Scientific Software Database

The Scientific Software Database (SSD) will be launched on January 1st 2010. The SSD currently contains computer programs in FORTRAN,, Maple, MATLAB, Java, python and Sage for a wide assortment of scientific computations in chemical physics, quantum physics, quantum computing, applied mathematics, pure mathematics, bioinformatics, computational genetics, chaos theory, game theory, fractal analysis and computational neuroscience.
Purposes
With the rise of the use of numerical computation as an experimental technique in science, many articles in the scientific literature have been published without confirmation of the veracity of their numerical results, and in many cases, false results have leaked into the literature - either because the authors used a program that had a bug about which they were unaware, or because knew they could cheat the current with false reports and that no one would care to spend the time rewriting a code simply to verify their results. In either case, the SSD community provides an open medium in which scientific programmers share their codes and therefore allows scientific results to be verifiable and in some cases, for codes to be enhanced.
How it works
Authors of programs used for any type of scientific computation can at any time upload their code to the database. Participating authors may choose to share their code for free, or to put a price for its use.

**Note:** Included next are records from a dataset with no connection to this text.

/-- **Positivity of a pole block** ((pos Y) around the pole `x` for the point set `C ∪ {p}`, aggregated
over the partition `{C}, {p}` with the factor's column weights): for unit vectors `x, p`, a finite set
`C` of unit vectors and any `a, b`,
`Σ_{y,z∈C} S_aa(⟪x,y⟫,⟪x,z⟫,⟪y,z⟫) + 2 Σ_{y∈C} S_ab(⟪x,y⟫,⟪x,p⟫,⟪y,p⟫) + S_bb(⟪x,p⟫,⟪x,p⟫,1) ≥ 0`.
This is the validity of the cell's X2 blocks `B_k(x) ⪰ 0` (theory-2 §21.9.8 feature map; theory-1 §8.5′),
obtained from `BachocVallentin.sum_sum_Q3_nonneg` [BachocVallentin2007, Cor. 3.5] and nothing else. -/
theorem poleBlock_nonneg (K R : ℕ) (a b : ℕ → ℕ → ℝ → ℝ) (x p : EuclideanSpace ℝ (Fin 3))
    (hx : ‖x‖ = 1) (hp : ‖p‖ = 1) (C : Finset (EuclideanSpace ℝ (Fin 3))) (hC : ∀ y ∈ C, ‖y‖ = 1) :
    0 ≤ (∑ y ∈ C, ∑ z ∈ C, poleKernel3 K R a a ⟪x, y⟫_ℝ ⟪x, z⟫_ℝ ⟪y, z⟫_ℝ)
      + 2 * (∑ y ∈ C, poleKernel3 K R a b ⟪x, y⟫_ℝ ⟪x, p⟫_ℝ ⟪y, p⟫_ℝ)
      + poleKernel3 K R b b ⟪x, p⟫_ℝ ⟪x, p⟫_ℝ 1 := by
  classical
  have hpp : ⟪p, p⟫_ℝ = 1 := by rw [real_inner_self_eq_norm_sq, hp]; norm_num
  -- one `(k, r)` at a time: the fixed-pole `Q3` inequality on `insertNone C`
  have hkr : ∀ k r : ℕ, 0 ≤
      (∑ y ∈ C, ∑ z ∈ C, a k r ⟪x, y⟫_ℝ * a k r ⟪x, z⟫_ℝ * Q3 k ⟪x, y⟫_ℝ ⟪x, z⟫_ℝ ⟪y, z⟫_ℝ)
      + 2 * (∑ y ∈ C, a k r ⟪x, y⟫_ℝ * b k r ⟪x, p⟫_ℝ * Q3 k ⟪x, y⟫_ℝ ⟪x, p⟫_ℝ ⟪y, p⟫_ℝ)
      + b k r ⟪x, p⟫_ℝ * b k r ⟪x, p⟫_ℝ * Q3 k ⟪x, p⟫_ℝ ⟪x, p⟫_ℝ 1 := by
    intro k r
    have key := sum_sum_Q3_nonneg k x hx (insertNone C)
      (fun o => o.elim (b k r ⟪x, p⟫_ℝ) (fun y => a k r ⟪x, y⟫_ℝ)) (fun o => o.elim p id)
      (by
        intro o ho
        cases o with
        | none => exact hp
        | some y => exact hC y (by simpa using ho))
    simp only [sum_insertNone, Option.elim, id, hpp] at key
    have hcross : ∀ z ∈ C, b k r ⟪x, p⟫_ℝ * a k r ⟪x, z⟫_ℝ * Q3 k ⟪x, p⟫_ℝ ⟪x, z⟫_ℝ ⟪p, z⟫_ℝ
        = a k r ⟪x, z⟫_ℝ * b k r ⟪x, p⟫_ℝ * Q3 k ⟪x, z⟫_ℝ ⟪x, p⟫_ℝ ⟪z, p⟫_ℝ := by
      intro z _
      rw [CapCut.Q3_swap, real_inner_comm p z]; ring
    rw [sum_congr rfl hcross, sum_add_distrib] at key
    linarith
  -- sum over `(k, r)`
  have htot : 0 ≤ ∑ k ∈ range K, ∑ r ∈ range R,
      ((∑ y ∈ C, ∑ z ∈ C, a k r ⟪x, y⟫_ℝ * a k r ⟪x, z⟫_ℝ * Q3 k ⟪x, y⟫_ℝ ⟪x, z⟫_ℝ ⟪y, z⟫_ℝ)
      + 2 * (∑ y ∈ C, a k r ⟪x, y⟫_ℝ * b k r ⟪x, p⟫_ℝ * Q3 k ⟪x, y⟫_ℝ ⟪x, p⟫_ℝ ⟪y, p⟫_ℝ)
      + b k r ⟪x, p⟫_ℝ * b k r ⟪x, p⟫_ℝ * Q3 k ⟪x, p⟫_ℝ ⟪x, p⟫_ℝ 1) :=
    sum_nonneg fun k _ => sum_nonneg fun r _ => hkr k r
  have e1 : (∑ y ∈ C, ∑ z ∈ C, poleKernel3 K R a a ⟪x, y⟫_ℝ ⟪x, z⟫_ℝ ⟪y, z⟫_ℝ) =
      ∑ k ∈ range K, ∑ r ∈ range R, ∑ y ∈ C, ∑ z ∈ C,
        a k r ⟪x, y⟫_ℝ * a k r ⟪x, z⟫_ℝ * Q3 k ⟪x, y⟫_ℝ ⟪x, z⟫_ℝ ⟪y, z⟫_ℝ := by
    unfold poleKernel3; exact sum2_sum2_comm C C K R _
  have e2 : (∑ y ∈ C, poleKernel3 K R a b ⟪x, y⟫_ℝ ⟪x, p⟫_ℝ ⟪y, p⟫_ℝ) =
      ∑ k ∈ range K, ∑ r ∈ range R, ∑ y ∈ C,
        a k r ⟪x, y⟫_ℝ * b k r ⟪x, p⟫_ℝ * Q3 k ⟪x, y⟫_ℝ ⟪x, p⟫_ℝ ⟪y, p⟫_ℝ := by
    unfold poleKernel3; exact sum_sum2_comm C K R _
  rw [e1, e2]
  unfold poleKernel3
  simpa only [sum_add_distrib, mul_sum] using htot

/-- The pole block with `p = -e` the antipode of a cap centre `e`, written in the cap coordinates
`u_y = ⟪e, y⟫` (`⟪y, p⟫ = -u_y`): the form used in the accounting. -/
theorem poleBlock_nonneg_antipode (K R : ℕ) (a b : ℕ → ℕ → ℝ → ℝ) (e x : EuclideanSpace ℝ (Fin 3))
    (he : ‖e‖ = 1) (hx : ‖x‖ = 1) (C : Finset (EuclideanSpace ℝ (Fin 3))) (hC : ∀ y ∈ C, ‖y‖ = 1) :
    0 ≤ (∑ y ∈ C, ∑ z ∈ C, poleKernel3 K R a a ⟪x, y⟫_ℝ ⟪x, z⟫_ℝ ⟪y, z⟫_ℝ)
      + 2 * (∑ y ∈ C, poleKernel3 K R a b ⟪x, y⟫_ℝ (-⟪e, x⟫_ℝ) (-⟪e, y⟫_ℝ))
      + poleKernel3 K R b b (-⟪e, x⟫_ℝ) (-⟪e, x⟫_ℝ) 1 := by
  have h := poleBlock_nonneg K R a b x (-e) hx (by rw [norm_neg, he]) C hC
  have hneg : ∀ y : EuclideanSpace ℝ (Fin 3), ⟪y, -e⟫_ℝ = -⟪e, y⟫_ℝ := fun y => by
    rw [inner_neg_right, real_inner_comm]
  simpa only [hneg] using h

/-! ## The accounting -/

/-- The pole-symmetrisation of a three-argument function: `sym3 S (a,b,c) = S(a,b,c) + S(a,c,b) + S(b,c,a)`
(for the inner products `a = ⟪x,y⟫, b = ⟪x,z⟫, c = ⟪y,z⟫` of a triple: the pole-`x`, pole-`y` and pole-`z`
readings). FORMAT-t2x2's `S₃` is `sym3 S11`. -/
def sym3 (S : ℝ → ℝ → ℝ → ℝ) (a b c : ℝ) : ℝ := S a b c + S a c b + S b c a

In either case, downloads of codes are tracked, and anyone that publishes a paper in a scientific journal, in which the paper was based partially on use of that code, is expected to reference credit the authors appropraitely. Members of the SSD community monitor publications as they are put forth: If a paper is published by an author who has recently downloaded a particular code, and appears to have used that code for simulations leading to the publication without referencing it properly, their privilege to download more codes from the SSD may be severely restricted. The SSD keeps track of which codes appear most useful in the scientific literature based on citations, and authors of highly cited software can be awarded research grants. Premium members (members who have paid a fee) may have their codes reviewed by expert programmers for optimization and algorithm-enhancement or parallelization. Authors may also make downloading of their code restricted on a need for permission basis.
Support and Controversy
While open-source proponents like William Stein, and quantum computing researcher Michael Nielsen (see for example, the prequel to his newest book The Future of Science ) advocate the idea of a more open world of science , many people criticize the aims of the SSD. The two main arguments against the SSD are the fear of code pollution (the fear that source codes let lose can be "polluted" by someone customizing it, and likely changing its mathematical integrity, and then distributing it somewhere untrustworthy), and the lack of virtue in the market portion of the database. People arguing the latter point disagree that scientific code should be sold as a commodity in this manner.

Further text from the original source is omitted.